• [TASK DIRECTIONS] Copy the data exactly from the line that contains "n·P[E_n(a,b,c,y)] dy ≤" through the line that contains "set k₀ : ℤ := ⌊c * n⌋ with hk₀", keeping both end lines and leaving out everything else.
▼
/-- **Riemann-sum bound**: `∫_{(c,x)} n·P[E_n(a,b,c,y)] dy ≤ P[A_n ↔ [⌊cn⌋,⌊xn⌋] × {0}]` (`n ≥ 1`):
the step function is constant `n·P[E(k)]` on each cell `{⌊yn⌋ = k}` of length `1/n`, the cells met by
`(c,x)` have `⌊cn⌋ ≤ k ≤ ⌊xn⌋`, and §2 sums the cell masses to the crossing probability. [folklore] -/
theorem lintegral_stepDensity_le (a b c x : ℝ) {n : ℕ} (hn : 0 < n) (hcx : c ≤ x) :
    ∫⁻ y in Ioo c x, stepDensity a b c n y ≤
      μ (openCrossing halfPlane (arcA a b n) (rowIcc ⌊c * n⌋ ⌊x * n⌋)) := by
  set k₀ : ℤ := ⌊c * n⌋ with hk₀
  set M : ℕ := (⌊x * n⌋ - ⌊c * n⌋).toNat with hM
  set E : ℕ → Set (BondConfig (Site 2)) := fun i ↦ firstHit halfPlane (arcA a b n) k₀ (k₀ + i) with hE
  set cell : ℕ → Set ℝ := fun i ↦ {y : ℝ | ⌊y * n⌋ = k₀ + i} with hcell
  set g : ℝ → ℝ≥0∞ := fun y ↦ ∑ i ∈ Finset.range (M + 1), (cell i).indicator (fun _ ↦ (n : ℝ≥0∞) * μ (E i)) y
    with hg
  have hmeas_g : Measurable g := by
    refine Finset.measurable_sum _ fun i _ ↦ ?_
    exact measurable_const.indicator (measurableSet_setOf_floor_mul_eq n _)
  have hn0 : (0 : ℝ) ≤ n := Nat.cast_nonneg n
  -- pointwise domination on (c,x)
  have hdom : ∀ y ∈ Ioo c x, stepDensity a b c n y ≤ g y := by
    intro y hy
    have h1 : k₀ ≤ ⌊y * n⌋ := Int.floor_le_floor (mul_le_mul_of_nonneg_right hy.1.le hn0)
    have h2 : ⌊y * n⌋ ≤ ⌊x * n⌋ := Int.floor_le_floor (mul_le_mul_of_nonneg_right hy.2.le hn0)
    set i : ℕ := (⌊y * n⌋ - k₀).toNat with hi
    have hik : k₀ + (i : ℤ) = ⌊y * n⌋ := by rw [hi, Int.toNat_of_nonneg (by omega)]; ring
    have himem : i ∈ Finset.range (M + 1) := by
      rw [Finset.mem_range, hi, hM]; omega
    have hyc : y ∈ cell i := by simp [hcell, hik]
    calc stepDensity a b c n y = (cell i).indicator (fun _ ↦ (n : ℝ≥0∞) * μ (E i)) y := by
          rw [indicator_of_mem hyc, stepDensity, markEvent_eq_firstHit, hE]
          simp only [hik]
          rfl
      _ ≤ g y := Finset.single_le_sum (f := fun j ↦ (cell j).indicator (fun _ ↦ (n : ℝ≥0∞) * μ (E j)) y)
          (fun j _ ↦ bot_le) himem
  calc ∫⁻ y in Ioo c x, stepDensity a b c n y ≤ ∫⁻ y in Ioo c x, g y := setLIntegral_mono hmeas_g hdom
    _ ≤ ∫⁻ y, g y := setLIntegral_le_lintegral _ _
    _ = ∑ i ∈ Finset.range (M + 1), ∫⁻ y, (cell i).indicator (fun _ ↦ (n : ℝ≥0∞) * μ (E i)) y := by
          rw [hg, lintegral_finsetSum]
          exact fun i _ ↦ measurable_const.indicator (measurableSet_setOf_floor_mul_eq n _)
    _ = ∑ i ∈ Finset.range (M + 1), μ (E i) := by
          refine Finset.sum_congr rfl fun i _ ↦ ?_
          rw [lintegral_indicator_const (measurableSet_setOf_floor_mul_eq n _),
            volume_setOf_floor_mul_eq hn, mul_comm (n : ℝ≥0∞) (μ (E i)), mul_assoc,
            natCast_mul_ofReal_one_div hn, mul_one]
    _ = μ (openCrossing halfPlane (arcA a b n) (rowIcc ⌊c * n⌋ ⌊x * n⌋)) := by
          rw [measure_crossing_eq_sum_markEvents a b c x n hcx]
▲
▼
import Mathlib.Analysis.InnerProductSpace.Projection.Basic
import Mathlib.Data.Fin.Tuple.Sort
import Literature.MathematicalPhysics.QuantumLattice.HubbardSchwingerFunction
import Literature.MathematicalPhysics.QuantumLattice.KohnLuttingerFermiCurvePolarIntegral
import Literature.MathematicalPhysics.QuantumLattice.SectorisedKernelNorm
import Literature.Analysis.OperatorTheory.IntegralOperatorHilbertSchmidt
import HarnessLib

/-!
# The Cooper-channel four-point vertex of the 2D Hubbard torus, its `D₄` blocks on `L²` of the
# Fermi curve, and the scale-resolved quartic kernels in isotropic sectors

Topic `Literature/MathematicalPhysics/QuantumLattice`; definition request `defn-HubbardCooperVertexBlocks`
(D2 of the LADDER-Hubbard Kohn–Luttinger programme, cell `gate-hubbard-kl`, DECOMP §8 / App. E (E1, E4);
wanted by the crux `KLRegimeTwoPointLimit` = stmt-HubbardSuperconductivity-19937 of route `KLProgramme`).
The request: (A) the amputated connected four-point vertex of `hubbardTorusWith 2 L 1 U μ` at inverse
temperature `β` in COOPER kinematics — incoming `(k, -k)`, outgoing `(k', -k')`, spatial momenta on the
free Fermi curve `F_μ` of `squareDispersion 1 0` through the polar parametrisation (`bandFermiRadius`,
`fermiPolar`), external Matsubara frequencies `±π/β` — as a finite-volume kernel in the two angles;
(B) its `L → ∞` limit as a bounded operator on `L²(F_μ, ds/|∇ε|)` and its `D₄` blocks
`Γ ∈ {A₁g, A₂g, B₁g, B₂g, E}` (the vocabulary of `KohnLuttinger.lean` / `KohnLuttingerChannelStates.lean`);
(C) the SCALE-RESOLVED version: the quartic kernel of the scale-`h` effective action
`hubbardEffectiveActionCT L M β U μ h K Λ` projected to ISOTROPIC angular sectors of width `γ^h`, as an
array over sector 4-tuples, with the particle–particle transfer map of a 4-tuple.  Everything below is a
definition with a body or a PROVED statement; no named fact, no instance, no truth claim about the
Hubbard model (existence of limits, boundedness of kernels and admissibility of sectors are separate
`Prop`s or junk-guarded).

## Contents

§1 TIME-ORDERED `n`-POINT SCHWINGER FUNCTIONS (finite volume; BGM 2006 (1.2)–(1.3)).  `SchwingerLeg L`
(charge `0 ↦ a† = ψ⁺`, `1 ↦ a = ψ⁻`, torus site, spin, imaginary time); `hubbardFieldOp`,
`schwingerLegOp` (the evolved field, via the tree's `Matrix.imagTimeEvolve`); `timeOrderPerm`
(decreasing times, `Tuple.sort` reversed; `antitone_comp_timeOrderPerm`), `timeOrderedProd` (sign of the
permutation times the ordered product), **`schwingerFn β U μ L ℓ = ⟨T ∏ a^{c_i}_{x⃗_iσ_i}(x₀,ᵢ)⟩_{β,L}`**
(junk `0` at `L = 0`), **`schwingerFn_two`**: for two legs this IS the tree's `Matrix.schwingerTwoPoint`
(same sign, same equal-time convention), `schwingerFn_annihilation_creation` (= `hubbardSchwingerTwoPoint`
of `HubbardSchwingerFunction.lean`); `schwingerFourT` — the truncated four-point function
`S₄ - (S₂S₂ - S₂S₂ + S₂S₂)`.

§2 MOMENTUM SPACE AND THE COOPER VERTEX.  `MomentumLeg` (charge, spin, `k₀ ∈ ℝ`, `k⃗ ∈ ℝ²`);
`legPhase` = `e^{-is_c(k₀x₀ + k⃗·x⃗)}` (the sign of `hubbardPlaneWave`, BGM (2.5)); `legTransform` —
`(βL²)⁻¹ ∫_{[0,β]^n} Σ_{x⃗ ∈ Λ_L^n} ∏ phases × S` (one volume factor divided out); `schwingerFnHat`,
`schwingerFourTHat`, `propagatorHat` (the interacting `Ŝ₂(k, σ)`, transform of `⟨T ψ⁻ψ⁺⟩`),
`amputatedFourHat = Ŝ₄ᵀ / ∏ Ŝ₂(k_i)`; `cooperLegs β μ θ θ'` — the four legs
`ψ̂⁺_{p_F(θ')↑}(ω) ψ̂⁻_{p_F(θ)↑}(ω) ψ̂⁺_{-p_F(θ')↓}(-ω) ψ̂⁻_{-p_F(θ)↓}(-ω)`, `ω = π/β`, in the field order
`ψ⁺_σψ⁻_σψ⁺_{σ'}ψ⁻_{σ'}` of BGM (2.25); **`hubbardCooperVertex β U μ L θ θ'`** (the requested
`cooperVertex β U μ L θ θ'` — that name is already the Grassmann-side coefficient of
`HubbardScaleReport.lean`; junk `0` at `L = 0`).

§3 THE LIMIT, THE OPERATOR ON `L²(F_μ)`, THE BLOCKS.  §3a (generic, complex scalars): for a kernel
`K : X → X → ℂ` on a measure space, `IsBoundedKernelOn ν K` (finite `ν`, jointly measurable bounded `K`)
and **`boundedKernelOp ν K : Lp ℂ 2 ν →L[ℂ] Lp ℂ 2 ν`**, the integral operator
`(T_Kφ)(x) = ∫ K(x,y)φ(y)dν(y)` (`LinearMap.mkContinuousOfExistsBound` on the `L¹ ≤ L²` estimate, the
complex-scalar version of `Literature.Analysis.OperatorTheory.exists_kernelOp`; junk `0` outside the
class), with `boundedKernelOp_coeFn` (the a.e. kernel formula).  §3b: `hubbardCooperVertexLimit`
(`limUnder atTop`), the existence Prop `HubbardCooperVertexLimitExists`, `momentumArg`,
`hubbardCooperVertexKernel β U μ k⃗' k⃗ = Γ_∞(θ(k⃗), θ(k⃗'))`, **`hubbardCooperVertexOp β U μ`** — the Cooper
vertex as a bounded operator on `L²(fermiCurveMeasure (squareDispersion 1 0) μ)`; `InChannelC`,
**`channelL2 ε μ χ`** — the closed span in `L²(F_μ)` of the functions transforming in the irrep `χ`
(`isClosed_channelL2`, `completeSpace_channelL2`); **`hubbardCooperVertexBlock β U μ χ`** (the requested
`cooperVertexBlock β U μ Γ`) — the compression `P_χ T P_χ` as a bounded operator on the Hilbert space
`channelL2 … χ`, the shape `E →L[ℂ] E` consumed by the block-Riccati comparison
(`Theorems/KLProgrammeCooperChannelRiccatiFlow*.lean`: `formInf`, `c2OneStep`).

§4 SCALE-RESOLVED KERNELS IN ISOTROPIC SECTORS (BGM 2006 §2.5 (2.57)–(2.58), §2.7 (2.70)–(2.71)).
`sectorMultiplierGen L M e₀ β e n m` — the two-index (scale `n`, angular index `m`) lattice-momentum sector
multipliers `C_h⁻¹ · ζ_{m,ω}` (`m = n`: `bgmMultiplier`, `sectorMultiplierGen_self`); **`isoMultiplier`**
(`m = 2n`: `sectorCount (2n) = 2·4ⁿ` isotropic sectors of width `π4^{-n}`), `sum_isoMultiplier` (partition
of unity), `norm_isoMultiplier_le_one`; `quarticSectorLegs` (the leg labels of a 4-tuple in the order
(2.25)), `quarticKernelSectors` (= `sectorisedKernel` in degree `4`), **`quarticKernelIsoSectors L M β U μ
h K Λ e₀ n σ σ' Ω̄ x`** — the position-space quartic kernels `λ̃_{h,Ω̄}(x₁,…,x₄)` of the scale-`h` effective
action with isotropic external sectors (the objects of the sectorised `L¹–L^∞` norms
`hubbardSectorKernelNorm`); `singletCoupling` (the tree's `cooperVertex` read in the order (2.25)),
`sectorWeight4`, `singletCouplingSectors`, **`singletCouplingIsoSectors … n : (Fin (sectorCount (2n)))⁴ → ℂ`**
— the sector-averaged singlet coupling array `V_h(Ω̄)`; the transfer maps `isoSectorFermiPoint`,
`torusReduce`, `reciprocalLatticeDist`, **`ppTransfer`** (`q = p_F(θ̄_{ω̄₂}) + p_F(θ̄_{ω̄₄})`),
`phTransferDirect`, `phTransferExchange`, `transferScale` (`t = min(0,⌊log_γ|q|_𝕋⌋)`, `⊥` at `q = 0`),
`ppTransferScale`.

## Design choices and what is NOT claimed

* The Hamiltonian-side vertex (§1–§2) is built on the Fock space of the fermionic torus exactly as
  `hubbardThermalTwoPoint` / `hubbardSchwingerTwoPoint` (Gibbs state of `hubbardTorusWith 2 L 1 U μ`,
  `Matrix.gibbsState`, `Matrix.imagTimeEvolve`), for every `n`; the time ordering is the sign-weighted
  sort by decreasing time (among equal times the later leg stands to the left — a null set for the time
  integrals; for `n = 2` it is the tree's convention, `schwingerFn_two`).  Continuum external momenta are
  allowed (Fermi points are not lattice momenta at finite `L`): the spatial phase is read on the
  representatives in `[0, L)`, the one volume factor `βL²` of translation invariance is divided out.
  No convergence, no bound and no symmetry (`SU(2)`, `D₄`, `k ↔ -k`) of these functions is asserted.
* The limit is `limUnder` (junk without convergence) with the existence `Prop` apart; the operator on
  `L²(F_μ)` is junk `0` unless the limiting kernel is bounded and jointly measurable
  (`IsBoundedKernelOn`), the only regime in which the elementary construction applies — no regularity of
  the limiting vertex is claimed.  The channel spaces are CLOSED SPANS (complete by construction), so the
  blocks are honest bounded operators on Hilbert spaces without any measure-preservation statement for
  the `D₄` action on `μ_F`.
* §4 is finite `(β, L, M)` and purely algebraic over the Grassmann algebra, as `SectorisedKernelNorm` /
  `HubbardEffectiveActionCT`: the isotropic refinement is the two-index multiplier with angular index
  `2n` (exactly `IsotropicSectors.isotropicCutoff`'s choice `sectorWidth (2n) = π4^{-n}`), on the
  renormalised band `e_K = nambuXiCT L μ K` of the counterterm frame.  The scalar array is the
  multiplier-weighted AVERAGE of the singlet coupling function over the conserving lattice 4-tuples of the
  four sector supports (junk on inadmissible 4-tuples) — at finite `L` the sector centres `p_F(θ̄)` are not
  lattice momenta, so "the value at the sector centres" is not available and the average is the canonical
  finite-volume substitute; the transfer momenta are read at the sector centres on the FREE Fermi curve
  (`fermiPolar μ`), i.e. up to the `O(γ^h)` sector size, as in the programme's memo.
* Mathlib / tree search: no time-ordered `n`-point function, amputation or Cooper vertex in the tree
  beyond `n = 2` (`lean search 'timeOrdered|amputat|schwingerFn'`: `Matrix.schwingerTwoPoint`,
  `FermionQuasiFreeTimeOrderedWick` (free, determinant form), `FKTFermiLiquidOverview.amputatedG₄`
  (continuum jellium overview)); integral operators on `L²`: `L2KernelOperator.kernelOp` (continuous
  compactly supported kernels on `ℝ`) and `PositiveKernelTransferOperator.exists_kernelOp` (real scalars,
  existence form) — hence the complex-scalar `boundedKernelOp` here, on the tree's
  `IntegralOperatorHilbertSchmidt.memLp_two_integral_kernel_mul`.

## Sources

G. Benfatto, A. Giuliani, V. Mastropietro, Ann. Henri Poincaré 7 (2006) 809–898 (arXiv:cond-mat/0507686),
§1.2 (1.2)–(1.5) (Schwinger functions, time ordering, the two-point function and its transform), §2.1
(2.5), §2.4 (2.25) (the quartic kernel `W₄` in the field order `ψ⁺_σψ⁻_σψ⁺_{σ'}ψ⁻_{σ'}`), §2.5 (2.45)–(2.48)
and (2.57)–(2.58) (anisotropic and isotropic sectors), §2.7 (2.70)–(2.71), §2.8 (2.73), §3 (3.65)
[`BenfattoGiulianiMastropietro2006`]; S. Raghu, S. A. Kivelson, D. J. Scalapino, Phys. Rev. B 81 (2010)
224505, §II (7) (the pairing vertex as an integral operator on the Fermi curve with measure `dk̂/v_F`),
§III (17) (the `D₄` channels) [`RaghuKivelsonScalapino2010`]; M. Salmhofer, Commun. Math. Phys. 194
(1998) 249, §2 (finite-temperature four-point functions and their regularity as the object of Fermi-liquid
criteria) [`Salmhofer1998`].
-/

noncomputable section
▲
• [EXERCISE RESULT]
/-- **Riemann-sum bound**: `∫_{(c,x)} n·P[E_n(a,b,c,y)] dy ≤ P[A_n ↔ [⌊cn⌋,⌊xn⌋] × {0}]` (`n ≥ 1`):
the step function is constant `n·P[E(k)]` on each cell `{⌊yn⌋ = k}` of length `1/n`, the cells met by
`(c,x)` have `⌊cn⌋ ≤ k ≤ ⌊xn⌋`, and §2 sums the cell masses to the crossing probability. [folklore] -/
theorem lintegral_stepDensity_le (a b c x : ℝ) {n : ℕ} (hn : 0 < n) (hcx : c ≤ x) :
    ∫⁻ y in Ioo c x, stepDensity a b c n y ≤
      μ (openCrossing halfPlane (arcA a b n) (rowIcc ⌊c * n⌋ ⌊x * n⌋)) := by
  set k₀ : ℤ := ⌊c * n⌋ with hk₀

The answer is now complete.